On-line version ISSN 2078-5135
Print version ISSN 0256-9574

SAMJ, S. Afr. med. j. vol.103 n.12 Pretoria Dec. 2013

 

GUIDELINE

 

Paediatric spirometry guideline of the South African Thoracic Society: Part 1

 

 

R MasekelaI; D GrayII; C VerweyIII; A HalkasIV; P M JeenaV

IMB BCh, MMed (Paeds), Dip Allergology (SA), Cert Pulmonology (SA) Paeds, FCCP, PhD. Department of Paediatrics and Child Health, Steve Biko Academic Hospital and University of Pretoria, South Africa
IIMB CHB, FRACP, MPhil. Department of Paediatrics and Child Health, Red Cross War Memorial Children's Hospital and University of Cape Town, South Africa
IIIMB ChB, FCPaeds (SA), Cert Pulmonology (SA) Paeds. Department of Paediatrics and Child Health, Chris Hani Baragwanath Academic Hospital and University of the Witwatersrand, Johannesburg, South Africa
IVMB ChB, FCPaeds (SA), MMed (Paeds), FCCP. Private Practice, Krugersdorp Private Hospital, Krugersdorp, South Africa
VMB ChB, FCPaeds (SA), Cert Pulmonology (SA) Paeds. Department of Paediatrics and Child Health, Inkosi Albert Luthuli Central Hospital and University of KwaZulu-Natal, Durban, South Africa

Correspondence

 

 


ABSTRACT

Spirometry forms an important component in the diagnosis and management of pulmonary diseases in children. In the paediatric setting, there are different challenges in terms of performance and interpretation of good quality and reliable tests. An awareness of the physiological and developmental aspects that exist in children is necessary to improve the quality and reliability of spirometry. We reviewed the recommendations on the technical aspects of performing spirometry in children, from the available guidelines and clinical trials. The focus was on the indications, methods and the interpretation of lung function tests in children <12 years of age. Reliable lung function testing can be performed in children, but an awareness of the limitations, the use of incentives and a dedicated lung function technologist are necessary.


 

 

1- Introduction

Spirometry forms an important component in the diagnosis and management of pulmonary diseases in children and can be reliably performed in children as young as 2 - 4 years of age if adequately prepared.[1-5] The reliability of spirometry requires adherence to strict standards with regards to equipment, data acquisition and interpretation. Standards have been published for older children and adults;[5,6] however, both preschool and school-age children may have difficulty in meeting the quality-control criteria as set out in this guideline, hence the need for a paediatric-specific guideline.
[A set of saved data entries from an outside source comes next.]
import Literature.MathematicalPhysics.QuantumFieldTheory.Balaban1983to89.T4LiveClassFibration
import Literature.MathematicalPhysics.QuantumFieldTheory.Balaban1983to89.T4LiveStructureGas

/-!
# `Balaban1983to89.T4LiveGasToTerms` — COMPOSITION WITNESS: the sibling's live-structure gas ((G4) over LIVE CLASSES,
`T4LiveStructureGas`, COUNT member t4-ne7b-p1 gen 7, p188497) ∘ this lineage's class fibration
(`T4LiveClassFibration`, RENEWAL member t4-ne7b-p2 gen 7, p188543) ⇒ the kernel's TERM-level weight slot
(cell `pub-balaban`, T4-DAG §5 self-row T4-U5c.E-NE7b-PROVE-P2g* (§8 Q24(a)), node U5c / U5.E, spine estimate NE7b;
kernel bookkeeping; imports the two named tree leaves BY NAME and modifies nothing; census item v21 of
`t4/T4-EST-NE7b-P2.md`)

HONEST FRAMING (T4-DAG PAGE 1).  The cell's T4 target is the existence and uniqueness of the `ε → 0` limit of
unit-scale block-averaged expectations on a FIXED finite torus, at rung (B)+1, CONDITIONAL on Bałaban's ultraviolet
stability (B) and on BetaPertH; it is NOT infinite volume, NOT the mass gap, NOT the Clay problem.  This module is
[folklore] composition of two landed [folklore] modules; NOTHING of Bałaban's is asserted, no printed sentence is
quoted; every analytic input ((G2), (R3′), (RS), (G5) of `T4LiveClassFibration.Regeneration` / `GlobalDom`, the slot-price
majorants `hold` / `hlive`, the domination of the RESUMMED live price by a live-family weight) is a displayed binder.
Value = the kernel certificate that the two gen-7 leaves of node U5c's (GD) docket COMPOSE BY NAME, binder for binder
(journal 2026-08-19: «the two leaves compose by name, neither imports the other's unlanded text»); NOT summit progress,
NOT a proof of NE7b; walls G-ne7bp1-1 / G-ne7bp2-1 neither narrowed nor widened.

CONTENTS.  §1 `exists_relWeightBound_of_liveGas_classes`: the sibling's `exists_relWeightBound_of_liveGas` instantiated
AT THE CLASS LEVEL (indices := live classes `γ`, weights := class weights, bad := a class-level bad set, the live-family
labelling `str K : γ → Finset σ` injective on the bad classes — true by construction there) and pushed forward to TERMS
by `T4LiveClassFibration.relWeightBound_of_classes`: ∃ K₁ ≥ K₀, `RelWeightBound l₀ T A B (𝟙_{K ≥ K₁}·badOfClass π T Bad′)
(𝟙_{K ≥ K₁}·C·mold·exp mlive)`.  §2 `exists_relWeightBound_of_regeneration_liveGas`: the same from TERM-level data in
the regeneration reading (`Regeneration` ×2) when the RESUMMED live price `F K c · R K c` is dominated by the live-family
weight `famWeight (q K) (str K c)` of INFLATED slot prices (the resummation factor riding on the price).  §3 a decided
toy: `T4LiveClassFibration`'s two-element-fibre toy run fed through the sibling's gas with one slot (`σ = Unit`,
price `2^{−K}`), all binders discharged at once, threshold `K₁ ≥ 1` produced.  §4 (v1.1) `exists_relWeightBound_of_regeneration_recordsGas`:
the RECORDS-CURRENCY corollary (the sibling's `exists_relWeightBound_of_recordsGas` in place of the abstract majorants;
`W = 𝟙_{K ≥ K₁}·C·recordsBudget`), statement and proof contributed by t4-ne7b-p1-g7 and folded verbatim.

VERSION.  v1 = p188628 (2026-08-19, §1–§3).  v1.1 = this file: §4 appended; §1–§3 byte-identical.
-/

open Finset

namespace Literature.MathematicalPhysics.QuantumFieldTheory.Balaban1983to89.T4LiveGasToTerms

open T4WeightBudget T4GlobalDenominator T4LiveClassFibration T4LiveStructureGas

/-! ## §1 Class-level live gas ⇒ term-level slot -/

section Classes

variable {ι γ σ : Type*} [DecidableEq γ] [DecidableEq σ] {l₀ : ℝ} {K₀ : ℕ} {π : ℕ → ι → γ} {T : ℕ → Finset ι}
  {A B : ℕ → ℝ → ι → ℝ} {Bad' : ℕ → ℝ → Finset γ} {F G : ℕ → γ → ℝ} {nlow nup mlow mup : ℕ → ℝ → ℝ} {C : ℝ}

/-- **CLASS-LEVEL LIVE GAS ⇒ TERM-LEVEL SLOT.**  The sibling's `T4LiveStructureGas.exists_relWeightBound_of_liveGas`
with indices := live classes (`classIndex π T`, `classWeight π T A`, `classWeight π T B`, class-level bad set `Bad'`,
live families `str K c` injective on `Bad' K t`), followed by the pushforward `relWeightBound_of_classes`: the kernel's
`RelWeightBound` for the TERM families with the saturated bad set `badOfClass π T Bad'` emptied below a threshold
`K₁ ≥ K₀` and `W = 𝟙_{K ≥ K₁} · C · (mold · exp mlive)`. [folklore] -/
theorem exists_relWeightBound_of_liveGas_classes (U O : ℕ → Finset σ) (hO : ∀ K, O K ⊆ U K)
    (q : ℕ → σ → ℝ) (hq : ∀ K, ∀ s ∈ U K, 0 ≤ q K s) (str : ℕ → γ → Finset σ)
    (hinj : ∀ K t, |t| ≤ l₀ → K₀ ≤ K → Set.InjOn (str K) (Bad' K t))
    (hstr : ∀ K t, |t| ≤ l₀ → K₀ ≤ K → ∀ c ∈ Bad' K t, str K c ⊆ U K ∧ ∃ o ∈ O K, o ∈ str K c)
    {mold mlive : ℕ → ℝ} (hmold0 : ∀ K, 0 ≤ mold K) (hold : ∀ K, K₀ ≤ K → ∑ o ∈ O K, q K o ≤ mold K)
    (hlive : ∀ K, K₀ ≤ K → ∑ s ∈ U K, q K s ≤ mlive K)
    (hMs : Summable fun K => mold K * Real.exp (mlive K))
    (hA : GlobalDom l₀ (classIndex π T) (classWeight π T A) Bad' F nlow nup C K₀)
    (hB : GlobalDom l₀ (classIndex π T) (classWeight π T B) Bad' G mlow mup C K₀)
    (hF : ∀ K t, |t| ≤ l₀ → K₀ ≤ K → ∀ c ∈ Bad' K t, F K c ≤ famWeight (q K) (str K c))
    (hG : ∀ K t, |t| ≤ l₀ → K₀ ≤ K → ∀ c ∈ Bad' K t, G K c ≤ famWeight (q K) (str K c)) (hC : 0 ≤ C) :
    ∃ K₁, K₀ ≤ K₁ ∧ RelWeightBound l₀ T A B (fun K t => if K₁ ≤ K then badOfClass π T Bad' K t else ∅)
      (Set.indicator {K | K₁ ≤ K} (fun K => C * (mold K * Real.exp (mlive K)))) := by
  obtain ⟨K₁, h01, h⟩ :=
    exists_relWeightBound_of_liveGas U O hO q hq str hinj hstr hmold0 hold hlive hMs hA hB hF hG hC
  refine ⟨K₁, h01, ?_⟩
  rw [← badOfClass_ite_fun K₁]
  exact relWeightBound_of_classes h

/-! ## §2 Term-level regeneration data + inflated-price live gas ⇒ term-level slot -/

/-- **REGENERATION READING + LIVE GAS WITH INFLATED PRICES ⇒ TERM-LEVEL SLOT.**  Two runs given by TERM-level data
in the regeneration reading (`T4LiveClassFibration.Regeneration`: (G2), (R3′) dead-past factor × live price × envelope
on the bad fibres, (RS) fibre resummation `≤ R`, (G5)), whose RESUMMED live prices `F K c · R K c` (resp.
`G K c · R' K c`) are dominated on the bad classes by the live-family weights `famWeight (q K) (str K c)` of the
sibling's gas (slot prices INFLATED by the per-structure resummation factors), plus the gas majorants `hold` / `hlive`
and the summable budget `mold · exp mlive` ⇒ the kernel's term-level `RelWeightBound` from some `K₁ ≥ K₀`.
By `Regeneration.globalDom` and §1. [folklore] -/
theorem exists_relWeightBound_of_regeneration_liveGas {dead deadB : ℕ → ℝ → ι → ℝ} {R R' : ℕ → γ → ℝ}
    (U O : ℕ → Finset σ) (hO : ∀ K, O K ⊆ U K)
    (q : ℕ → σ → ℝ) (hq : ∀ K, ∀ s ∈ U K, 0 ≤ q K s) (str : ℕ → γ → Finset σ)
    (hinj : ∀ K t, |t| ≤ l₀ → K₀ ≤ K → Set.InjOn (str K) (Bad' K t))
    (hstr : ∀ K t, |t| ≤ l₀ → K₀ ≤ K → ∀ c ∈ Bad' K t, str K c ⊆ U K ∧ ∃ o ∈ O K, o ∈ str K c)
    {mold mlive : ℕ → ℝ} (hmold0 : ∀ K, 0 ≤ mold K) (hold : ∀ K, K₀ ≤ K → ∑ o ∈ O K, q K o ≤ mold K)
    (hlive : ∀ K, K₀ ≤ K → ∑ s ∈ U K, q K s ≤ mlive K)
    (hMs : Summable fun K => mold K * Real.exp (mlive K))
    (hA : Regeneration l₀ π T A Bad' dead F R nlow nup C K₀)
    (hB : Regeneration l₀ π T B Bad' deadB G R' mlow mup C K₀)
    (hF : ∀ K t, |t| ≤ l₀ → K₀ ≤ K → ∀ c ∈ Bad' K t, F K c * R K c ≤ famWeight (q K) (str K c))
    (hG : ∀ K t, |t| ≤ l₀ → K₀ ≤ K → ∀ c ∈ Bad' K t, G K c * R' K c ≤ famWeight (q K) (str K c))
    (hC : 0 ≤ C) :
    ∃ K₁, K₀ ≤ K₁ ∧ RelWeightBound l₀ T A B (fun K t => if K₁ ≤ K then badOfClass π T Bad' K t else ∅)
      (Set.indicator {K | K₁ ≤ K} (fun K => C * (mold K * Real.exp (mlive K)))) :=
  exists_relWeightBound_of_liveGas_classes U O hO q hq str hinj hstr hmold0 hold hlive hMs hA.globalDom hB.globalDom
    hF hG hC

end Classes

/-! ## §3 A decided toy: the two-element-fibre regeneration toy through a one-slot live gas -/

section Toy

/-- the toy's single live slot carries the price `2^{−K}` [folklore] -/
noncomputable def ctoyq (K : ℕ) (_u : Unit) : ℝ := (1 / 2 : ℝ) ^ K

/-- the toy's live families: the live class `true` consists of the one slot, `false` of none [folklore] -/
def ctoyStr (_K : ℕ) (b : Bool) : Finset Unit := if b then {()} else ∅

/-- **EVERY BINDER AT ONCE.**  `T4LiveClassFibration`'s toy run (`rtoyT`, `rtoyA`: terms `Bool × Bool`, live bit ×
dead bit; `regeneration_rtoy`: `R ≡ 1`, `nlow = nup = e^t`, `C = 1`, `K₀ = 1`) through the sibling's gas with one
slot of price `2^{−K}` (`U = O = {()}`, `mold = mlive = 2^{−K}`, budget `2^{−K} · exp 2^{−K} ≤ e · 2^{−K}` summable):
the term-level `RelWeightBound` from some `K₁ ≥ 1`, with the saturated two-term bad set. [folklore] -/
theorem exists_relWeightBound_ctoy (l₀ : ℝ) :
    ∃ K₁, 1 ≤ K₁ ∧ RelWeightBound l₀ rtoyT rtoyA rtoyA
      (fun K t => if K₁ ≤ K then badOfClass rtoyπ rtoyT (fun _ _ => ({true} : Finset Bool)) K t else ∅)
      (Set.indicator {K | K₁ ≤ K} (fun K => 1 * ((1 / 2 : ℝ) ^ K * Real.exp ((1 / 2 : ℝ) ^ K)))) := by
  have hdom : ∀ (K : ℕ) (t : ℝ), |t| ≤ l₀ → 1 ≤ K → ∀ c ∈ ({true} : Finset Bool),
      rtoyF K c * (fun (_ : ℕ) (_ : Bool) => (1 : ℝ)) K c ≤ famWeight (ctoyq K) (ctoyStr K c) := by
    intro K t _ _ c hc
    rw [Finset.mem_singleton] at hc
    subst hc
    simp only [rtoyF, ctoyStr, if_true, famWeight, Finset.prod_singleton, ctoyq, mul_one]
    exact le_rfl
  refine exists_relWeightBound_of_regeneration_liveGas (fun _ => {()}) (fun _ => {()}) (fun _ => subset_rfl)
    ctoyq (fun K _ _ => by unfold ctoyq; positivity) ctoyStr (fun K t _ _ => Set.subsingleton_of_subset_singleton
      (fun c hc => by simpa using hc) |>.injOn _) (fun K t _ _ c hc => ?_) (mold := fun K => (1 / 2 : ℝ) ^ K)
    (mlive := fun K => (1 / 2 : ℝ) ^ K) (fun K => by positivity) (fun K _ => by simp [ctoyq])
    (fun K _ => by simp [ctoyq]) ?_ (regeneration_rtoy l₀) (regeneration_rtoy l₀) hdom hdom zero_le_one
  · rw [Finset.mem_singleton] at hc
    subst hc
    exact ⟨by simp [ctoyStr], (), Finset.mem_singleton_self _, by simp [ctoyStr]⟩
  · -- `2^{−K} · exp 2^{−K} ≤ e · 2^{−K}`, summable
    refine Summable.of_nonneg_of_le (fun K => by positivity) (fun K => ?_)
      ((summable_geometric_of_lt_one (by norm_num : (0 : ℝ) ≤ 1 / 2) (by norm_num)).mul_left (Real.exp 1))
    have h1 : (1 / 2 : ℝ) ^ K ≤ 1 := pow_le_one₀ (by norm_num) (by norm_num)
    have h2 : Real.exp ((1 / 2 : ℝ) ^ K) ≤ Real.exp 1 := Real.exp_le_exp.2 h1
    have h3 : 0 ≤ (1 / 2 : ℝ) ^ K := by positivity
    calc (1 / 2 : ℝ) ^ K * Real.exp ((1 / 2 : ℝ) ^ K) ≤ (1 / 2 : ℝ) ^ K * Real.exp 1 :=
          mul_le_mul_of_nonneg_left h2 h3
      _ = Real.exp 1 * (1 / 2 : ℝ) ^ K := mul_comm _ _

end Toy

/-! ## §4 (v1.1) The records-currency corollary — statement and proof contributed by the sibling seat t4-ne7b-p1-g7
(scratch certificate `HOME/t4/b2b-balaban-t4-ne7b-p1/g7/ComposeCheckRecords.lean`, sha256[:16] 22760717869cdfc8, journal NOTE
2026-08-19T13:49:13Z), folded here verbatim (one-writer file of the renewal member) -/

section Records

open T4PersistentHistoryCount

/-- **REGENERATION READING + THE RECORDS GAS ⇒ TERM-LEVEL SLOT (records currency).**  Two TERM-level runs in the
regeneration reading (`Regeneration`, renewal member) + the count member's records gas over the typed live slots
(`T4LiveStructureGas.exists_relWeightBound_of_recordsGas`: cells `≤ V·Λ^a`, event universes on `(j, K]`, kinds with
`Σρ ≤ ρ̄`, residual entropy `≤ η̄` per step, `0 ≤ κ₁`, `Λ·e^{η̄−κ₁} < 1`, `j⋆ ≤ K` with `c·K ≤ K − j⋆K`, prices `y ≥ 0` under
the ABSOLUTE per-record majorant `hy` for EVERY live slot — the located-unprinted input G-ne7bp1-1 / (G3), a binder —
live families `str K c ⊆ liveSlots K` injective on `Bad' K t` and containing an old slot) + domination of the RESUMMED
class prices `F K c · R K c`, `F' K c · R' K c` by `famWeight (slotPrice (y K)) (str K c)` + `0 ≤ C` ⇒ ∃ K₁ ≥ K₀, the
kernel's term-level `RelWeightBound` with the saturated bad set and `W = 𝟙_{K ≥ K₁} · C · recordsBudget ρ̄ κ₁ V Λ η̄ j⋆`.
Proof: `exists_relWeightBound_of_recordsGas` on `Regeneration.globalDom` ×2, then `relWeightBound_of_classes`.
(contributed by t4-ne7b-p1-g7) [folklore] -/
theorem exists_relWeightBound_of_regeneration_recordsGas {γ ε κ ι : Type*} [DecidableEq γ] [DecidableEq ε]
    [DecidableEq κ] {l₀ : ℝ} {K₀ : ℕ} {π : ℕ → ι → κ} {T : ℕ → Finset ι}
    {A A' : ℕ → ℝ → ι → ℝ} {Bad' : ℕ → ℝ → Finset κ} {dead dead' : ℕ → ℝ → ι → ℝ} {F R F' R' : ℕ → κ → ℝ}
    {nlow nup mlow mup : ℕ → ℝ → ℝ} {C : ℝ}
    (Cell : ℕ → ℕ → Finset γ) {V Λ : ℝ} (hV : 0 ≤ V) (hΛ : 0 < Λ)
    (hcell : ∀ K a, ((Cell K a).card : ℝ) ≤ V * Λ ^ a) (W : ε → ℕ) (step : ε → ℕ) (E B : ℕ → ℕ → Finset ε)
    (hE : ∀ K j, ∀ e ∈ E K j, step e ∈ Ioc j K) {κ₁ ρbar ηbar : ℝ} (hκ : 0 ≤ κ₁) (ρ : ε → ℝ)
    (hρ : ∀ K j, ∀ b ∈ B K j, 0 ≤ ρ b) (hρbar : ∀ K j, ∑ b ∈ B K j, ρ b ≤ ρbar) (η : ε → ℝ)
    (hη : ∀ K j, ∀ e ∈ E K j, 0 ≤ η e)
    (hηbar : ∀ K j, ∀ t ∈ Ioc j K, ∑ e ∈ E K j with step e = t, η e ≤ ηbar)
    (hr : Λ * Real.exp (ηbar - κ₁) < 1) (jstar : ℕ → ℕ) (hj : ∀ K, jstar K ≤ K) {c : ℝ} (hc : 0 < c)
    (hfrac : ∀ K : ℕ, c * K ≤ ((K - jstar K : ℕ) : ℝ)) (y : ℕ → ℕ → γ → ε → Finset ε → ℝ)
    (hy0 : ∀ K, ∀ j ≤ K, ∀ z ∈ Cell K (K - j), ∀ b ∈ B K j, ∀ Q ∈ records W j K (E K j) b, 0 ≤ y K j z b Q)
    (hy : ∀ K, ∀ j ≤ K, ∀ z ∈ Cell K (K - j), ∀ b ∈ B K j, ∀ Q ∈ records W j K (E K j) b,
      y K j z b Q ≤ ρ b * Real.exp (-(κ₁ * W b)) * ∏ e ∈ Q, (Real.exp (-(κ₁ * W e)) * η e))
    (str : ℕ → κ → Finset (Slot γ ε))
    (hinj : ∀ K t, |t| ≤ l₀ → K₀ ≤ K → Set.InjOn (str K) (Bad' K t))
    (hstr : ∀ K t, |t| ≤ l₀ → K₀ ≤ K → ∀ c ∈ Bad' K t,
      str K c ⊆ liveSlots Cell W E B K ∧ ∃ o ∈ oldSlots Cell W E B jstar K, o ∈ str K c)
    (hA : Regeneration l₀ π T A Bad' dead F R nlow nup C K₀)
    (hA' : Regeneration l₀ π T A' Bad' dead' F' R' mlow mup C K₀)
    (hF : ∀ K t, |t| ≤ l₀ → K₀ ≤ K → ∀ c ∈ Bad' K t, F K c * R K c ≤ famWeight (slotPrice (y K)) (str K c))
    (hF' : ∀ K t, |t| ≤ l₀ → K₀ ≤ K → ∀ c ∈ Bad' K t, F' K c * R' K c ≤ famWeight (slotPrice (y K)) (str K c))
    (hC : 0 ≤ C) :
    ∃ K₁, K₀ ≤ K₁ ∧ RelWeightBound l₀ T A A' (fun K t => if K₁ ≤ K then badOfClass π T Bad' K t else ∅)
      (Set.indicator {K | K₁ ≤ K} (fun K => C * recordsBudget ρbar κ₁ V Λ ηbar jstar K)) := by
  obtain ⟨K₁, h01, h⟩ := exists_relWeightBound_of_recordsGas Cell hV hΛ hcell W step E B hE hκ ρ hρ hρbar η hη
    hηbar hr jstar hj hc hfrac y hy0 hy str hinj hstr hA.globalDom hA'.globalDom hF hF' hC
  refine ⟨K₁, h01, ?_⟩
  rw [← badOfClass_ite_fun K₁]
  exact relWeightBound_of_classes h

end Records

end Literature.MathematicalPhysics.QuantumFieldTheory.Balaban1983to89.T4LiveGasToTerms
In the paediatric setting, there are different challenges in terms of performing good quality and reliable tests. Young children have a smaller total lung volume and a larger airway size relative to lung volume than older children and adults. This means that forced expiration is completed in a shorter time in young children. The developmental stage of the child will also affect the ability to perform quality testing and an initial period of training is usually essential. Success is improved with a child-friendly approach, which may include the use of visual incentives and verbal encouragement.[4,7,8]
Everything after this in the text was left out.